import Summits.Schanuel.Schanuel.Theorems.ZilberEacBranchAlgebraic
import Summits.Schanuel.Schanuel.Theorems.ZilberEacGraphSimpleTopRowTools
import Mathlib.FieldTheory.Separable
import Mathlib.FieldTheory.IsAlgClosed.Basic
import HarnessLib

/-!
# The equimodular class, XXIX: THEOREM EB — over EVERY polynomial graph of degree `≥ 2`, a fibre
# curve with SIMPLE TOP ROW and non-constant extreme-row ratio is dense (all `y₀`-degrees)

HONEST FRAMING.  Cell `pub-schanuel` (Zilber's Exponential-Algebraic Closedness, case ladder;
host summit Schanuel), seat 2, gen 24.  **`unprojectedDense_graph_simpleTopRow`** (THEOREM EB,
"every branch"): let `p ∈ ℂ[X]` have degree `≥ 2` and let `P(x₀, y₀) = Σ_j q_j(x₀) y₀^j` be an
irreducible fibre polynomial of `y₀`-degree `r` whose rows have degree `≤ N`, whose TOP ROW
`T = Σ_j [x₀^N]q_j · X^j` has `r` distinct nonzero roots (`T` separable, `deg T = r`, `T(0) ≠ 0`), and
whose extreme rows have non-constant ratio (`q_0 ≠ c·q_r`).  Then the surface
`{x₁ = p(x₀), P(x₀, y₀) = 0} ⊆ ℂ² × (ℂˣ)²` has Zariski-dense exponential points.  Proof — the
ALL-BRANCHES TRICK: if not, file XXVII makes `log(ρ_θ/θ)` algebraic over `ℂ(z)` (as a germ at one
large real point `z₀`) for EVERY analytic branch `ρ_θ(z) = ψ_θ(1/z)` at infinity, `θ` running over
the roots of `T`; the `r` values `ρ_θ(z)` are the distinct roots of `P(z, ·)`, so by Vieta
`∏_θ ρ_θ = (-1)^r q_0/q_r` and `L = Σ_θ log(ρ_θ/θ)` is an algebraic primitive of the logarithmic
derivative of the NON-CONSTANT RATIONAL function `q_0/q_r` — contradicting gen 22 file II
(`not_algebraic_of_hasDerivAt_logDeriv`, after a coprime reduction).  The transcendence of the
logarithm of a single ALGEBRAIC branch (valuation theory, not in the tree) is thereby circumvented.
This decides, inside gen 23's residual class (two distinct positive `y₀`-degrees), every member with
simple top row and `q_0/q_r` non-constant; the reciprocal-type members (`q_0 = c·q_r`) and multiple
top-row roots remain OPEN, as do Mantova–Masser's question in general (PLMS 2024 §1 p. 5) and
EC(3,2); NOT Schanuel's conjecture (neither used nor implied; EAC ⇏ SC).
-/

noncomputable section

open Filter Topology Set Complex MvPolynomial
open Literature.NumberTheory.Transcendental Literature.ModelTheory.Zilber
open Literature.ModelTheory.ExponentialFields

set_option linter.dupNamespace false

namespace Summit.Schanuel.Schanuel.Theorems

/-- **THEOREM EB (every branch): simple top row and non-constant extreme-row ratio ⟹ dense, over
every polynomial graph of degree `≥ 2`.**  See the module docstring.
[cite: MantovaMasser2023, §1 Further remarks, p. 5 (the question, open in general)] (new) -/
theorem unprojectedDense_graph_simpleTopRow (Q : Polynomial (Polynomial ℂ))
    {P : MvPolynomial (Fin 2) ℂ}
    (hP : ∀ x y : ℂ, MvPolynomial.eval ![x, y] P = (Q.map (Polynomial.evalRingHom x)).eval y)
    (hirr : Irreducible P) (N : ℕ) (hN : ∀ j, (Q.coeff j).natDegree ≤ N) (T : Polynomial ℂ)
    (hT : ∀ j, T.coeff j = (Q.coeff j).coeff N) (hTdeg : T.natDegree = Q.natDegree)
    (hTsep : T.Separable) (hT00 : T.eval 0 ≠ 0)
    (hratio : ∀ c : ℂ, Q.coeff 0 ≠ Polynomial.C c * Q.coeff Q.natDegree)
    (p : Polynomial ℂ) (hd : 2 ≤ p.natDegree) :
    UnprojectedDense {w : Fin 2 ⊕ Fin 2 → ℂ | w (Sum.inl 1) = p.eval (w (Sum.inl 0)) ∧
      MvPolynomial.eval ![w (Sum.inl 0), w (Sum.inr 0)] P = 0} := by
  classical
  by_contra hnot
  set r := Q.natDegree with hr
  set A₀ : Polynomial ℂ := Q.coeff r with hA₀
  set B₀ : Polynomial ℂ := Q.coeff 0 with hB₀
  have hT0 : T ≠ 0 := fun h => hT00 (by rw [h, Polynomial.eval_zero])
  -- the extreme rows are nonzero of degree `N`
  have hA₀N : A₀.coeff N ≠ 0 := by
    have h := Polynomial.leadingCoeff_ne_zero.2 hT0
    rw [Polynomial.leadingCoeff, hTdeg, hT] at h
    exact h
  have hA₀0 : A₀ ≠ 0 := fun h => hA₀N (by rw [h, Polynomial.coeff_zero])
  have hB₀N : B₀.coeff N ≠ 0 := by
    rw [hB₀, ← hT, Polynomial.coeff_zero_eq_eval_zero]; exact hT00
  have hB₀0 : B₀ ≠ 0 := fun h => hB₀N (by rw [h, Polynomial.coeff_zero])
  have hQlc : Q.leadingCoeff = A₀ := rfl
  have hratio' : ∀ c : ℂ, B₀ ≠ Polynomial.C c * A₀ := fun c => hratio c
  -- the roots of `T`: `r` of them, nonzero and simple
  set F : Finset ℂ := T.roots.toFinset with hF
  have hFmem : ∀ θ ∈ F, T.IsRoot θ := fun θ hθ => by
    rw [hF, Multiset.mem_toFinset, Polynomial.mem_roots hT0] at hθ; exact hθ
  have hFcard : F.card = r := by
    rw [hF, Multiset.toFinset_card_of_nodup (Polynomial.nodup_roots hTsep),
      ← (IsAlgClosed.splits T).natDegree_eq_card_roots, hTdeg]
  have hFne : ∀ θ ∈ F, θ ≠ 0 := by
    intro θ hθ h
    have := (hFmem θ hθ).eq_zero
    rw [h] at this
    exact hT00 this
  have hFsimple : ∀ θ ∈ F, (Polynomial.derivative T).eval θ ≠ 0 := by
    intro θ hθ hd0
    obtain ⟨u, v, huv⟩ := (Polynomial.separable_def T).1 hTsep
    have := congrArg (Polynomial.eval θ) huv
    rw [Polynomial.eval_add, Polynomial.eval_mul, Polynomial.eval_mul, (hFmem θ hθ).eq_zero, hd0,
      mul_zero, mul_zero, add_zero, Polynomial.eval_one] at this
    exact zero_ne_one this
  -- per-branch data (file XXVII)
  have hbr : ∀ θ ∈ F, ∃ (ψ : ℂ → ℂ) (δ : ℝ), 0 < δ ∧ ψ 0 = θ ∧ AnalyticAt ℂ ψ 0 ∧
      (∀ u : ℂ, ‖u‖ < δ → AnalyticAt ℂ ψ u ∧ ψ u ≠ 0 ∧ ψ u / θ ∈ Complex.slitPlane) ∧
      (∀ u : ℂ, ‖u‖ < δ → u ≠ 0 → (Q.map (Polynomial.evalRingHom u⁻¹)).eval (ψ u) = 0) ∧
      (∀ u y : ℂ, ‖u‖ < δ → ‖y - θ‖ < δ → u ≠ 0 →
        (Q.map (Polynomial.evalRingHom u⁻¹)).eval y = 0 → y = ψ u) ∧
      (∀ z₀ : ℂ, δ⁻¹ < ‖z₀‖ → ∃ hL : AnalyticAt ℂ (fun z => Complex.log (ψ z⁻¹ / θ)) z₀,
        IsAlgebraic (Algebra.adjoin ℂ ({zGerm z₀} : Set (AGerm z₀))) (AGerm.mk z₀ hL)) :=
    fun θ hθ => exists_algebraic_branchLog_of_not_dense Q hP hirr N hN T hT hT0 (hFne θ hθ)
      (hFmem θ hθ) (hFsimple θ hθ) p hd hnot
  choose! ψ δ hδ hψ0 hψan hψball hψroot hψuniq hψalg using hbr
  -- separation of the branches: `ψ_θ` stays within `‖θ - θ'‖/2` of `θ`
  have hsep : ∀ θ ∈ F, ∀ θ' ∈ F, θ ≠ θ' → ∃ δ' : ℝ, 0 < δ' ∧
      ∀ u : ℂ, ‖u‖ < δ' → ‖ψ θ u - θ‖ < ‖θ - θ'‖ / 2 := by
    intro θ hθ θ' hθ' hne
    have hc := (hψan θ hθ).continuousAt
    have hpos : 0 < ‖θ - θ'‖ / 2 := half_pos (norm_pos_iff.2 (sub_ne_zero.2 hne))
    obtain ⟨δ', hδ', h⟩ := Metric.continuousAt_iff.1 hc _ hpos
    refine ⟨δ', hδ', fun u hu => ?_⟩
    have := h (by rwa [dist_zero_right])
    rwa [hψ0 θ hθ, dist_eq_norm] at this
  choose! δ₂ hδ₂ hsep' using hsep
  -- a radius beyond the roots of `A₀ B₀` and all the inverse radii
  obtain ⟨R₀, hR₀⟩ : ∃ R₀ : ℝ, ∀ z : ℂ, (A₀ * B₀).IsRoot z → ‖z‖ ≤ R₀ := by
    obtain ⟨C, hC⟩ := ((A₀ * B₀).roots.toFinset.finite_toSet.isBounded).exists_norm_le
    exact ⟨C, fun z hz => hC z (by
      simpa [Multiset.mem_toFinset, Polynomial.mem_roots (mul_ne_zero hA₀0 hB₀0)] using hz)⟩
  set R : ℝ := max R₀ 0 + ∑ θ ∈ F, (δ θ)⁻¹ + ∑ q ∈ F.offDiag, (δ₂ q.1 q.2)⁻¹ with hRdef
  have hS1 : 0 ≤ ∑ θ ∈ F, (δ θ)⁻¹ :=
    Finset.sum_nonneg fun θ hθ => (inv_pos.2 (hδ θ hθ)).le
  have hS2 : 0 ≤ ∑ q ∈ F.offDiag, (δ₂ q.1 q.2)⁻¹ := by
    refine Finset.sum_nonneg fun q hq => ?_
    rw [Finset.mem_offDiag] at hq
    exact (inv_pos.2 (hδ₂ q.1 hq.1 q.2 hq.2.1 hq.2.2)).le
  have hRR₀ : R₀ ≤ R := by
    have := le_max_left R₀ 0; linarith
  have hR0 : 0 ≤ R := by
    have := le_max_right R₀ 0; linarith
  have hRδ : ∀ θ ∈ F, (δ θ)⁻¹ ≤ R := by
    intro θ hθ
    have h1 : (δ θ)⁻¹ ≤ ∑ θ ∈ F, (δ θ)⁻¹ :=
      Finset.single_le_sum (f := fun θ => (δ θ)⁻¹) (fun θ' hθ' => (inv_pos.2 (hδ θ' hθ')).le) hθ
    have := le_max_right R₀ 0; linarith
  have hRδ₂ : ∀ θ ∈ F, ∀ θ' ∈ F, θ ≠ θ' → (δ₂ θ θ')⁻¹ ≤ R := by
    intro θ hθ θ' hθ' hne
    have hmem : (θ, θ') ∈ F.offDiag := Finset.mem_offDiag.2 ⟨hθ, hθ', hne⟩
    have h1 : (δ₂ θ θ')⁻¹ ≤ ∑ q ∈ F.offDiag, (δ₂ q.1 q.2)⁻¹ :=
      Finset.single_le_sum (f := fun q : ℂ × ℂ => (δ₂ q.1 q.2)⁻¹) (fun q hq => by
        rw [Finset.mem_offDiag] at hq
        exact (inv_pos.2 (hδ₂ q.1 hq.1 q.2 hq.2.1 hq.2.2)).le) hmem
    have := le_max_right R₀ 0; linarith
  -- what holds at every `z` with `‖z‖ > R`
  have hinvlt : ∀ z : ℂ, R < ‖z‖ → ∀ d : ℝ, 0 < d → d⁻¹ ≤ R → ‖z⁻¹‖ < d := by
    intro z hz d hd hdR
    have hzpos : 0 < ‖z‖ := lt_of_le_of_lt hR0 hz
    rw [norm_inv]
    calc ‖z‖⁻¹ < (d⁻¹)⁻¹ := (inv_lt_inv₀ hzpos (by positivity)).2 (lt_of_le_of_lt hdR hz)
      _ = d := inv_inv d
  have hgood : ∀ z : ℂ, R < ‖z‖ → z ≠ 0 ∧ A₀.eval z ≠ 0 ∧ B₀.eval z ≠ 0 ∧
      (∀ θ ∈ F, AnalyticAt ℂ (ψ θ) z⁻¹ ∧ ψ θ z⁻¹ ≠ 0 ∧ ψ θ z⁻¹ / θ ∈ Complex.slitPlane ∧
        (Q.map (Polynomial.evalRingHom z)).eval (ψ θ z⁻¹) = 0) ∧
      (∀ θ ∈ F, ∀ θ' ∈ F, θ ≠ θ' → ψ θ z⁻¹ ≠ ψ θ' z⁻¹) := by
    intro z hz
    have hz0 : z ≠ 0 := norm_pos_iff.1 (lt_of_le_of_lt hR0 hz)
    have hAB : ¬ (A₀ * B₀).IsRoot z := fun h => absurd (lt_of_le_of_lt hRR₀ hz) (not_lt.2 (hR₀ z h))
    rw [Polynomial.IsRoot, Polynomial.eval_mul, mul_eq_zero, not_or] at hAB
    refine ⟨hz0, hAB.1, hAB.2, fun θ hθ => ?_, fun θ hθ θ' hθ' hne heq => ?_⟩
    · have hu : ‖z⁻¹‖ < δ θ := hinvlt z hz (δ θ) (hδ θ hθ) (hRδ θ hθ)
      obtain ⟨han, hne, hslit⟩ := hψball θ hθ z⁻¹ hu
      have hroot := hψroot θ hθ z⁻¹ hu (inv_ne_zero hz0)
      rw [inv_inv] at hroot
      exact ⟨han, hne, hslit, hroot⟩
    · have h1 := hsep' θ hθ θ' hθ' hne z⁻¹ (hinvlt z hz _ (hδ₂ θ hθ θ' hθ' hne) (hRδ₂ θ hθ θ' hθ' hne))
      have h2 := hsep' θ' hθ' θ hθ (Ne.symm hne) z⁻¹
        (hinvlt z hz _ (hδ₂ θ' hθ' θ hθ (Ne.symm hne)) (hRδ₂ θ' hθ' θ hθ (Ne.symm hne)))
      rw [heq] at h1
      have h3 : ‖θ - θ'‖ ≤ ‖ψ θ' z⁻¹ - θ‖ + ‖ψ θ' z⁻¹ - θ'‖ := by
        have := norm_sub_le (ψ θ' z⁻¹ - θ') (ψ θ' z⁻¹ - θ)
        rw [show ψ θ' z⁻¹ - θ' - (ψ θ' z⁻¹ - θ) = θ - θ' by ring] at this
        linarith
      rw [norm_sub_rev θ' θ] at h2
      linarith
  -- Vieta at every large `z`: `∏_θ ψ_θ(1/z) = (-1)^r q_0(z)/q_r(z)`
  have hvieta : ∀ z : ℂ, R < ‖z‖ → ∏ θ ∈ F, ψ θ z⁻¹ = (-1) ^ r * B₀.eval z / A₀.eval z := by
    intro z hz
    obtain ⟨hz0, hAz, hBz, hbranch, hdist⟩ := hgood z hz
    set Qz : Polynomial ℂ := Q.map (Polynomial.evalRingHom z) with hQz
    have hlcz : (Polynomial.evalRingHom z) Q.leadingCoeff ≠ 0 := by
      rw [hQlc, Polynomial.coe_evalRingHom]; exact hAz
    have hQz_deg : Qz.natDegree = r := Polynomial.natDegree_map_of_leadingCoeff_ne_zero _ hlcz
    have hQz_lc : Qz.leadingCoeff = A₀.eval z := by
      rw [hQz, Polynomial.leadingCoeff_map_of_leadingCoeff_ne_zero _ hlcz, hQlc, Polynomial.coe_evalRingHom]
    have hQz0 : Qz ≠ 0 := by
      intro h; rw [h, Polynomial.leadingCoeff_zero] at hQz_lc; exact hAz hQz_lc.symm
    have hinj : Set.InjOn (fun θ => ψ θ z⁻¹) F := by
      intro θ hθ θ' hθ' heq
      by_contra hne
      exact hdist θ hθ θ' hθ' hne heq
    set s : Finset ℂ := F.image (fun θ => ψ θ z⁻¹) with hs
    have hscard : s.card = Qz.natDegree := by
      rw [hs, Finset.card_image_of_injOn hinj, hFcard, hQz_deg]
    have hsroot : ∀ y ∈ s, Qz.IsRoot y := by
      intro y hy
      obtain ⟨θ, hθ, rfl⟩ := Finset.mem_image.1 hy
      exact (hbranch θ hθ).2.2.2
    have hev := eval_zero_eq_of_roots Qz hQz0 s hsroot hscard
    have hQz_ev0 : Qz.eval 0 = B₀.eval z := by
      rw [← Polynomial.coeff_zero_eq_eval_zero, hQz, Polynomial.coeff_map, Polynomial.coe_evalRingHom]
    rw [hQz_ev0, hQz_lc, hs, Finset.prod_image hinj, Finset.card_image_of_injOn hinj, hFcard] at hev
    have h1 : ((-1 : ℂ) ^ r) * (-1) ^ r = 1 := by
      rw [← mul_pow, neg_mul_neg, one_mul, one_pow]
    rw [eq_div_iff hAz]
    linear_combination (-(-1 : ℂ) ^ r) * hev + (-(∏ θ ∈ F, ψ θ z⁻¹) * A₀.eval z) * h1
  -- the coprime reduction of `q_0/q_r` (hypothesis of gen 22 file II)
  obtain ⟨A, B, hA, hB, ⟨a, ha⟩, hABne, hlogeq⟩ := exists_coprime_logDeriv hA₀0 hB₀0 hratio'
  -- a large real point
  set z₀ : ℂ := ((R + 1 : ℝ) : ℂ) with hz₀def
  have hz₀ : R < ‖z₀‖ := by
    rw [hz₀def, Complex.norm_real, Real.norm_eq_abs, abs_of_pos (by linarith)]; linarith
  have hnear : ∀ᶠ y in 𝓝 z₀, R < ‖y‖ :=
    (continuous_norm.continuousAt (x := z₀)).eventually (lt_mem_nhds hz₀)
  have hz₀δ : ∀ θ ∈ F, (δ θ)⁻¹ < ‖z₀‖ := fun θ hθ => lt_of_le_of_lt (hRδ θ hθ) hz₀
  -- the sum of the logarithms of the branches: analytic and algebraic at `z₀`
  have hLθ : ∀ θ ∈ F, AnalyticAt ℂ (fun y => Complex.log (ψ θ y⁻¹ / θ)) z₀ :=
    fun θ hθ => (hψalg θ hθ z₀ (hz₀δ θ hθ)).fst
  set L : ℂ → ℂ := fun y => ∑ i ∈ F.attach, Complex.log (ψ i.1 y⁻¹ / i.1) with hLdef
  have hLan : AnalyticAt ℂ L z₀ := Finset.analyticAt_fun_sum _ fun i _ => hLθ i.1 i.2
  have hLO : AGerm.mk z₀ hLan = ∑ i ∈ F.attach, AGerm.mk z₀ (hLθ i.1 i.2) :=
    AGerm.mk_finset_sum F.attach (f := fun i y => Complex.log (ψ i.1 y⁻¹ / i.1))
      (fun i => hLθ i.1 i.2) hLan
  have hLalg : IsAlgebraic (Algebra.adjoin ℂ ({zGerm z₀} : Set (AGerm z₀))) (AGerm.mk z₀ hLan) := by
    rw [hLO]
    exact isAlgebraic_finset_sum _ fun i _ => (hψalg i.1 i.2 z₀ (hz₀δ i.1 i.2)).snd
  obtain ⟨Prel, hPrel0, hPrel⟩ := exists_polyPoly_relation hLalg
  -- its derivative is the logarithmic derivative of the rational function `q_0/q_r`
  have hL : ∀ᶠ y in 𝓝 z₀, HasDerivAt L
      ((A * Polynomial.derivative B - Polynomial.derivative A * B).eval y / (A * B).eval y) y := by
    have hnear2 := eventually_eventually_nhds.2 hnear
    filter_upwards [hnear, hnear2] with y hy hyy
    obtain ⟨hy0, hAy, hBy, hbranch, -⟩ := hgood y hy
    -- each logarithm
    have hterm : ∀ θ ∈ F, HasDerivAt (fun x => Complex.log (ψ θ x⁻¹ / θ))
        (deriv (fun x => ψ θ x⁻¹) y / ψ θ y⁻¹) y := by
      intro θ hθ
      obtain ⟨han, hne, hslit, -⟩ := hbranch θ hθ
      have hρan : AnalyticAt ℂ (fun x => ψ θ x⁻¹) y := han.comp (analyticAt_inv hy0)
      have h := (hρan.differentiableAt.hasDerivAt.div_const θ).clog hslit
      refine h.congr_deriv ?_
      have hθ0 := hFne θ hθ
      field_simp
    have hsum : HasDerivAt L (∑ i ∈ F.attach, deriv (fun x => ψ i.1 x⁻¹) y / ψ i.1 y⁻¹) y :=
      HasDerivAt.fun_sum fun i _ => hterm i.1 i.2
    refine hsum.congr_deriv ?_
    rw [Finset.sum_attach F (fun θ => deriv (fun x => ψ θ x⁻¹) y / ψ θ y⁻¹)]
    have hABy : (A₀ * B₀).eval y ≠ 0 := by
      rw [Polynomial.eval_mul]; exact mul_ne_zero hAy hBy
    rw [← hlogeq y hABy]
    refine sum_deriv_div_eq_logDeriv F (f := fun θ x => ψ θ x⁻¹)
      (fun θ hθ => (hbranch θ hθ).1.comp (analyticAt_inv hy0)) (fun θ hθ => (hbranch θ hθ).2.1)
      A₀ B₀ ((-1) ^ r) hAy hBy (pow_ne_zero _ (neg_ne_zero.2 one_ne_zero)) ?_
    filter_upwards [hyy] with x hx using hvieta x hx
  have h0 : (A * B).eval z₀ ≠ 0 := by
    refine hABne z₀ ?_
    obtain ⟨-, hAz, hBz, -⟩ := hgood z₀ hz₀
    rw [Polynomial.eval_mul]; exact mul_ne_zero hAz hBz
  exact not_algebraic_of_hasDerivAt_logDeriv hA hB ha hLan hL h0 hPrel0 hPrel

end Summit.Schanuel.Schanuel.Theorems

◆ Exercise aim
Nothing should appear in the answer except the lines from the one with "rw [Finset.sum_attach F" through the final line of the records, written exactly.

◆ Result
    rw [Finset.sum_attach F (fun θ => deriv (fun x => ψ θ x⁻¹) y / ψ θ y⁻¹)]
    have hABy : (A₀ * B₀).eval y ≠ 0 := by
      rw [Polynomial.eval_mul]; exact mul_ne_zero hAy hBy
    rw [← hlogeq y hABy]
    refine sum_deriv_div_eq_logDeriv F (f := fun θ x => ψ θ x⁻¹)
      (fun θ hθ => (hbranch θ hθ).1.comp (analyticAt_inv hy0)) (fun θ hθ => (hbranch θ hθ).2.1)
      A₀ B₀ ((-1) ^ r) hAy hBy (pow_ne_zero _ (neg_ne_zero.2 one_ne_zero)) ?_
    filter_upwards [hyy] with x hx using hvieta x hx
  have h0 : (A * B).eval z₀ ≠ 0 := by
    refine hABne z₀ ?_
    obtain ⟨-, hAz, hBz, -⟩ := hgood z₀ hz₀
    rw [Polynomial.eval_mul]; exact mul_ne_zero hAz hBz
  exact not_algebraic_of_hasDerivAt_logDeriv hA hB ha hLan hL h0 hPrel0 hPrel

end Summit.Schanuel.Schanuel.Theorems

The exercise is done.